We fully acknowledge the opinion of the reviewer, suggesting to expand current study to other tasks and dataset. We are already exploring methods to improve the quality of other datasets, particularly those for multimodal tasks. Specifically, we are investigating methods to verify labels and re-annotate noisy data.
However, we believe these ideas differ significantly from our current study and warrant a separate manuscript. This paper is a short paper, which is intended to propose a small, focused contribution, according to the [call for papers](https://aclrollingreview.org/cfp). We have focused on enhancing the soundness of our current work and providing the Multi-News+ dataset as a valuable contribution.
We once again extend our sincere gratitude for your constructive feedback and continued engagement, which have been crucial in enhancing the quality of our study. We hope this response addresses your concerns.
## sugy (S3, O3) -> 기존 리뷰어
We are grateful for your continued engagement from the previous round of ARR. Your comprehensive review and insightful feedback was a significant assistance to enhance the quality of our paper. For instance, we could include additional experiment that leverages LLMs as a baseline and a qualitative analysis based on the guidance of the reviewer. We are delighted by the improved evaluation from the reviewer based on our effort. We are pleased to address your remaining concerns as follows:
### Response to Weakness - Partial Contribution
> How does the proposed approach handle cases where the documents contribute partially to the summary?
We are grateful for this feedback. Based on your previous round’s comment, we included a dedicated error analysis in Appendix H. This analysis revealed that errors primarily arise from documents only partially contributing to the final summary. Specifically, GPT-3.5 models struggle with irrelevant and relevant information within a single document.
To address these issues in future research, we plan to leverage superior models such as the recently released GPT-4o. We propose two potential strategies:
- **Weighted Majority Voting**: Here, GPT-4.5 turbo is used alongside GPT-3.5 turbo annotators. Given its superior performance, GPT-4.5 turbo is assigned more weight in the annotation process. For example, instead of using five GPT-3.5 turbo models, we could use three GPT-3.5 turbo models and one GPT-4.5 turbo model, where GPT-4.5 turbo has double the weight of a GPT-3.5 turbo annotator. This approach treats GPT-4.5 turbo as an expert annotator, where agreement between at least one GPT-3.5 annotator and GPT-4.5 turbo results in the deletion of the document.

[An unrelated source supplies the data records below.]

import Mathlib
import HarnessLib
import Summits.SmoothPoincare4.SmoothPoincare4.Theses.DottedCircleRasmussen
import Summits.SmoothPoincare4.SmoothPoincare4.Theses.ZeroSurgeryExotic
import Summits.SmoothPoincare4.SmoothPoincare4.Theorems.ZseSVanishesOnPairs.Negative.Targets
import Literature.Topology.FourManifolds.MMSWRasmussenFacts
import Literature.Topology.FourManifolds.HomotopyBallSlice

/-!
# Crux `DcrRigidity` (stmt-SmoothPoincare4-17014) — ideator r1/k1 sketch

First lemmas of the two idea cards filed by `planner-cruxidea-stmt-SmoothPoincare4-17014-1-0`
(round 1, ideator 1). Nothing here is a proof of the crux; `sorry` marks the statements a
crux-plan would register as stubs. Everything is stated over existing declarations.

* Card `planar-cut-along-sum-sphere`: `PlanarHBS → DcrRigidity` (`dcrRigidity_of_planarHBS`),
  and the k = 0 lower edge `ZseHsliceNotSlice → DcrGap` (`dcrGap_of_zseHsliceNotSlice`,
  provable now), hence `DcrRigidity → ∀ K, IsHomotopyBallSlice K → IsSmoothlySlice K`.
* Card `cork-off-the-datum`: `LocallyStandardNearData → DcrRigidity`
  (`dcrRigidity_of_locallyStandardNearData`), the rebuild lemma the cork line ends in.
-/

noncomputable section

set_option linter.dupNamespace false

open scoped Manifold ContDiff Topology
open Set Function ContinuousMap
open Literature.Topology.FourManifolds

namespace Summit.SmoothPoincare4.SmoothPoincare4.Cruxes.DcrRigidity.IdeatorR1K1

/-- Local notation: `𝔼 n` is the model Euclidean space `EuclideanSpace ℝ (Fin n)`. -/
local notation "𝔼 " n:arg => EuclideanSpace ℝ (Fin n)

/-- Local notation: `𝕊 n` is the unit sphere in `EuclideanSpace ℝ (Fin (n + 1))`. -/
local notation "𝕊 " n:arg => (Metric.sphere (0 : EuclideanSpace ℝ (Fin (n + 1))) 1)

open Summit.SmoothPoincare4.SmoothPoincare4.Theses.DottedCircleRasmussen (DcrGap DcrRigidity)
open Summit.SmoothPoincare4.SmoothPoincare4.Theses.ZeroSurgeryExotic (ZseHsliceNotSlice)

/-! ## Card A — planar cut along the sum sphere: `PlanarHBS → DcrRigidity` -/

/-- The Swiss-cheese model of a compact planar surface with `m + 1` boundary circles: the closed
unit disc minus `m` open round holes with centres `c i` and radii `ρ i`. -/
def planarDomain {m : ℕ} (c : Fin m → 𝔼 2) (ρ : Fin m → ℝ) : Set (𝔼 2) :=
  {x | ‖x‖ ≤ 1 ∧ ∀ i, ρ i ≤ ‖x - c i‖}

/-- Its interior. -/
def planarInterior {m : ℕ} (c : Fin m → 𝔼 2) (ρ : Fin m → ℝ) : Set (𝔼 2) :=
  {x | ‖x‖ < 1 ∧ ∀ i, ρ i < ‖x - c i‖}

/-- Its boundary: the outer unit circle and the `m` hole circles. -/
def planarBoundary {m : ℕ} (c : Fin m → 𝔼 2) (ρ : Fin m → ℝ) : Set (𝔼 2) :=
  {x | ‖x‖ = 1 ∨ ∃ i, ‖x - c i‖ = ρ i} ∩ planarDomain c ρ

/-- Admissible holes: positive radii, closed holes inside the open unit disc, pairwise disjoint
closures — so that `planarDomain c ρ` is a compact planar surface with `m + 1` boundary circles. -/
def AdmissibleHoles {m : ℕ} (c : Fin m → 𝔼 2) (ρ : Fin m → ℝ) : Prop :=
  (∀ i, 0 < ρ i ∧ ‖c i‖ + ρ i < 1) ∧ ∀ i j, i ≠ j → ρ i + ρ j < ‖c i - c j‖

/-- A system of `n` pairwise disjoint smooth properly embedded PLANAR surfaces in `X` hanging off
the ball `e(𝔻⁴)`: component `a` is the Swiss-cheese domain with `m a` holes, mapped by `g a`
(`C^∞` on `ℝ²`, injective and immersive on the domain), its interior into `X ∖ e(𝔻⁴)` and its
boundary circles onto the prescribed curves `e ∘ lam a` on the sphere `e(S³)`. The combinatorial
TYPE of the system (number of components, holes per component, labelled boundary data) is the
tuple `(n, m, c, ρ, lam)`, shared between hypothesis and conclusion of `PlanarHBS`. -/
def IsPlanarSystemOffBall (X : Type*) [TopologicalSpace X] [ChartedSpace (𝔼 4) X]
    (e : 𝔼 4 → X) {n : ℕ} (m : Fin n → ℕ) (c : ∀ a, Fin (m a) → 𝔼 2) (ρ : ∀ a, Fin (m a) → ℝ)
    (lam : Fin n → 𝔼 2 → 𝔼 4) (g : Fin n → 𝔼 2 → X) : Prop :=
  (∀ a, AdmissibleHoles (c a) (ρ a)) ∧
  (∀ a, ContMDiff (𝓡 2) (𝓡 4) ∞ (g a)) ∧
  (∀ a, InjOn (g a) (planarDomain (c a) (ρ a))) ∧
  (∀ a, ∀ x ∈ planarDomain (c a) (ρ a), Injective (mfderiv (𝓡 2) (𝓡 4) (g a) x)) ∧
  (∀ a, ∀ x ∈ planarInterior (c a) (ρ a), g a x ∉ e '' Metric.closedBall (0 : 𝔼 4) 1) ∧
  (∀ a, ∀ x ∈ planarBoundary (c a) (ρ a), ‖lam a x‖ = 1 ∧ g a x = e (lam a x)) ∧
  (∀ a b, a ≠ b → Disjoint (g a '' planarDomain (c a) (ρ a)) (g b '' planarDomain (c b) (ρ b)))

/-- **PlanarHBS** ("planar surfaces that are H-slice in a homotopy ball are slice in `B⁴`,
type-preservingly"): for every homotopy 4-sphere `M` (the Statement's binders), every smooth
chart `e : ℝ⁴ ↪ M`, and every planar system hanging off `e(𝔻⁴)` in the homotopy ball
`M ∖ e(B̊⁴)` with boundary data `lam` on `S³`, there is a planar system OF THE SAME TYPE with the
same boundary data hanging off the unit ball in `ℝ⁴` (equivalently in `B⁴ = S⁴ ∖ B̊⁴`).
It is the geometric statement whose `s`-shadow is MMSW Question 9.11 (strongly slice links in
homotopy 4-spheres); SPC4 implies it (Palais); it implies `DcrRigidity` (below) and the knot
case `n = 1, m = 0` is "H-slice ⇒ slice". [cite: ManolescuMarengonSarkarWillis2023, Question 9.11]
[cite: FreedmanGompfMorrisonWalker2010, §1] -/
def PlanarHBS : Prop :=
  ∀ (M : Type) [TopologicalSpace M] [T2Space M] [SecondCountableTopology M]
    [ChartedSpace (𝔼 4) M] [IsManifold (𝓡 4) ∞ M],
    Nonempty (M ≃ₕ 𝕊 4) →
  ∀ (e : 𝔼 4 → M), Manifold.IsSmoothEmbedding (𝓡 4) (𝓡 4) ∞ e →
  ∀ (n : ℕ) (m : Fin n → ℕ) (c : ∀ a, Fin (m a) → 𝔼 2) (ρ : ∀ a, Fin (m a) → ℝ)
    (lam : Fin n → 𝔼 2 → 𝔼 4) (g : Fin n → 𝔼 2 → M),
    IsPlanarSystemOffBall M e m c ρ lam g →
    ∃ g' : Fin n → 𝔼 2 → 𝔼 4, IsPlanarSystemOffBall (𝔼 4) id m c ρ lam g'

/-- **Card A, first lemma (the reduction; apex of the line is `PlanarHBS` itself).**
Cut the slice disc `f(𝔻²) ⊂ M ∖ e(D_k)` along the sphere `e(S³_R)` (`R` a regular value of
`‖e⁻¹ ∘ f‖` just above the model radius, Sard): the part inside `e(B_R) ∖ e(D_k)` is already
standard (pull back by `e`, push into `S⁴` by the stereographic chart), the part outside is a
planar system hanging off `e(B̄_R)` in the homotopy ball `M ∖ e(B̊_R)`; `PlanarHBS` (rescaled)
replaces it by a system of the same type off `B̄_R ⊂ ℝ⁴`; same type ⇒ the re-glued surface is
again a disc (Euler characteristic and connectivity are type invariants), smooth after
straightening collars. [cite: ManolescuMarengonSarkarWillis2023, Question 9.11] -/
theorem dcrRigidity_of_planarHBS (h : PlanarHBS) : DcrRigidity := by
  sorry

/-- **Card A, lower edge (provable now, k = 0): an H-slice-not-slice knot is a one-handle slice
gap with no one-handles.** Transport `K ⊂ S³` to the ellipsoid `∂D_0 = {(x₀²+x₁²)/40² + x₂² + x₃² = 1}`
by the linear map `L = diag(40, 40, 1, 1)` (`L(𝔻⁴) = D_0`): the datum `(M, e ∘ L⁻¹, f)` is a
`DcrGap` datum for `(0, L ∘ K)`, and a disc in `N ∖ e'(D_0)`, `N ≅ S⁴`, is a slice disc in `B⁴`
by `isSmoothlySlice_of_isSliceDiscIn_of_diffeomorph_sphere` applied to `(e' ∘ L, f')`.
Contrapositive: `DcrRigidity → ∀ K, K.IsHomotopyBallSlice → K.IsSmoothlySlice`.
[cite: FreedmanGompfMorrisonWalker2010, §1] -/
theorem dcrGap_of_zseHsliceNotSlice (h : ZseHsliceNotSlice) : DcrGap := by
  sorry

/-- Contrapositive packaging of the lower edge (pure logic over the previous lemma and the
tree's `ZeroSurgeryExoticZseHsliceNotSlicePosition`-style unfolding). -/
theorem knotHBS_of_dcrRigidity (h₀ : ZseHsliceNotSlice → DcrGap) (h : DcrRigidity) :
    ∀ K : Knot, K.IsHomotopyBallSlice → K.IsSmoothlySlice := by
  intro K hK
  by_contra hs
  exact h (h₀ ⟨K, hK, hs⟩)

/-! ## Card B — cork off the datum: the rebuild lemma `LocallyStandardNearData → DcrRigidity` -/

/-- A radius with `D_k ⊂ B(0, modelRadius k − 1)`: on `D_k = {G_k ≤ 1}` one has
`x₀² + x₁² ≤ (40(k+1))²` and `x₂² + x₃² ≤ 1`. -/
def modelRadius (k : ℕ) : ℝ := 40 * ((k : ℝ) + 1) + 2

/-- The model handlebody sits inside the ball of radius `modelRadius k − 1` (elementary; the
hole terms of `levelFun` are nonnegative). [folklore] -/
theorem modelHandlebody_subset_ball (k : ℕ) :
    MMSW.modelHandlebody k ⊆ Metric.ball (0 : 𝔼 4) (modelRadius k - 1) := by
  sorry

/-- **Locally standard near the datum**: for every `DcrGap`-type datum `(k, K, M, e, f)` some open
`U ⊆ M` containing the chart ball `e(B̄(0, modelRadius k))` and the disc `f(𝔻²)` embeds smoothly
in `S⁴`. This is what a cork `(C, τ)` of `M` (to `S⁴`) DISJOINT from `e(B̄) ∪ f(𝔻²)` delivers
(`U := M ∖ C`, `ι :=` the inclusion of `M ∖ C` into the twisted manifold `≅ S⁴`), and also what
an inverse `M # M' ≅ S⁴` delivers (`U := M ∖ {far point}`); SPC4 ⇒ it (`U := ⊤`). -/
def LocallyStandardNearData : Prop :=
  ∀ (k : ℕ) (K : 𝕊 1 → 𝔼 4), MMSW.IsModelKnot k K →
  ∀ (M : Type) [TopologicalSpace M] [T2Space M] [SecondCountableTopology M]
    [ChartedSpace (𝔼 4) M] [IsManifold (𝓡 4) ∞ M], Nonempty (M ≃ₕ 𝕊 4) →
  ∀ (e : 𝔼 4 → M) (f : 𝔼 2 → M), MMSW.IsSliceDiscInComplement k K M e f →
  ∃ U : TopologicalSpace.Opens M,
    e '' Metric.closedBall (0 : 𝔼 4) (modelRadius k) ⊆ (U : Set M) ∧
    f '' Metric.closedBall (0 : 𝔼 2) 1 ⊆ (U : Set M) ∧
    ∃ ι : U → 𝕊 4, Manifold.IsSmoothEmbedding (𝓡 4) (𝓡 4) ∞ ι

/-- **Card B, first lemma (the rebuild; provable now, M-sized).** From `ι : U ↪ S⁴` build the
standard-side datum: `e' := ι ∘ e ∘ s` with `s : ℝ⁴ → B̊(0, modelRadius k)` a radial
diffeomorphism onto fixing `B̄(0, modelRadius k − 1) ⊇ D_k` pointwise (so `e'(D_k) = ι(e(D_k))`
and `e' ∘ K = ι ∘ e ∘ K`), and `f' := ι ∘ f ∘ r` with `r : ℝ² → B̊(0, 1 + ε) ⊆ f⁻¹(U)` radial,
the identity on `𝔻²`; `N := S⁴`. All six clauses of `IsSliceDiscInComplement` transport along
the smooth embedding `ι` exactly as in the proved `DcrTransport` / `IsSliceDiscIn.comp_isSmoothEmbedding`. -/
theorem dcrRigidity_of_locallyStandardNearData (h : LocallyStandardNearData) : DcrRigidity := by
  sorry

/-- SPC4 ⇒ `LocallyStandardNearData` (take `U = ⊤`): the hypothesis of Card B's rebuild lemma is
SPC4-implied (§D.1 of the barrier catalogue), as every statement on this crux must be. -/
theorem locallyStandardNearData_of_spc4 (hS : _root_.SmoothPoincare4) : LocallyStandardNearData := by
  intro k K hK M _ _ _ i4 i5 hM e f hef
  obtain ⟨h⟩ := hM
  obtain ⟨Φ⟩ := hS M i4 i5 h
  refine ⟨⊤, fun _ _ ↦ trivial, fun _ _ ↦ trivial, fun x ↦ Φ x.1, ?_⟩
  -- `Φ ∘ Subtype.val` on the open submanifold `⊤`: a smooth embedding (diffeomorphism composed
  -- with the inclusion of an open subset, `Manifold.IsSmoothEmbedding.of_opens`-style); left
  -- to the prover.
  sorry

end Summit.SmoothPoincare4.SmoothPoincare4.Cruxes.DcrRigidity.IdeatorR1K1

- **Verification of Annotation Result**: In this approach, GPT-4.5 turbo does not participate in the initial annotation process. Instead, it verifies the results of GPT-3.5 turbo annotators by taking the set of documents, summaries, and annotation results as input, thus acting as an expert annotator supervising the outputs of standard annotators.
We believe these strategies could significantly reduce errors and improve annotation quality in future studies.
Once again, we extend our profound gratitude for your continued engagement and constructive feedback, which have been instrumental in enhancing the quality of our study. We hope this response addresses your concerns.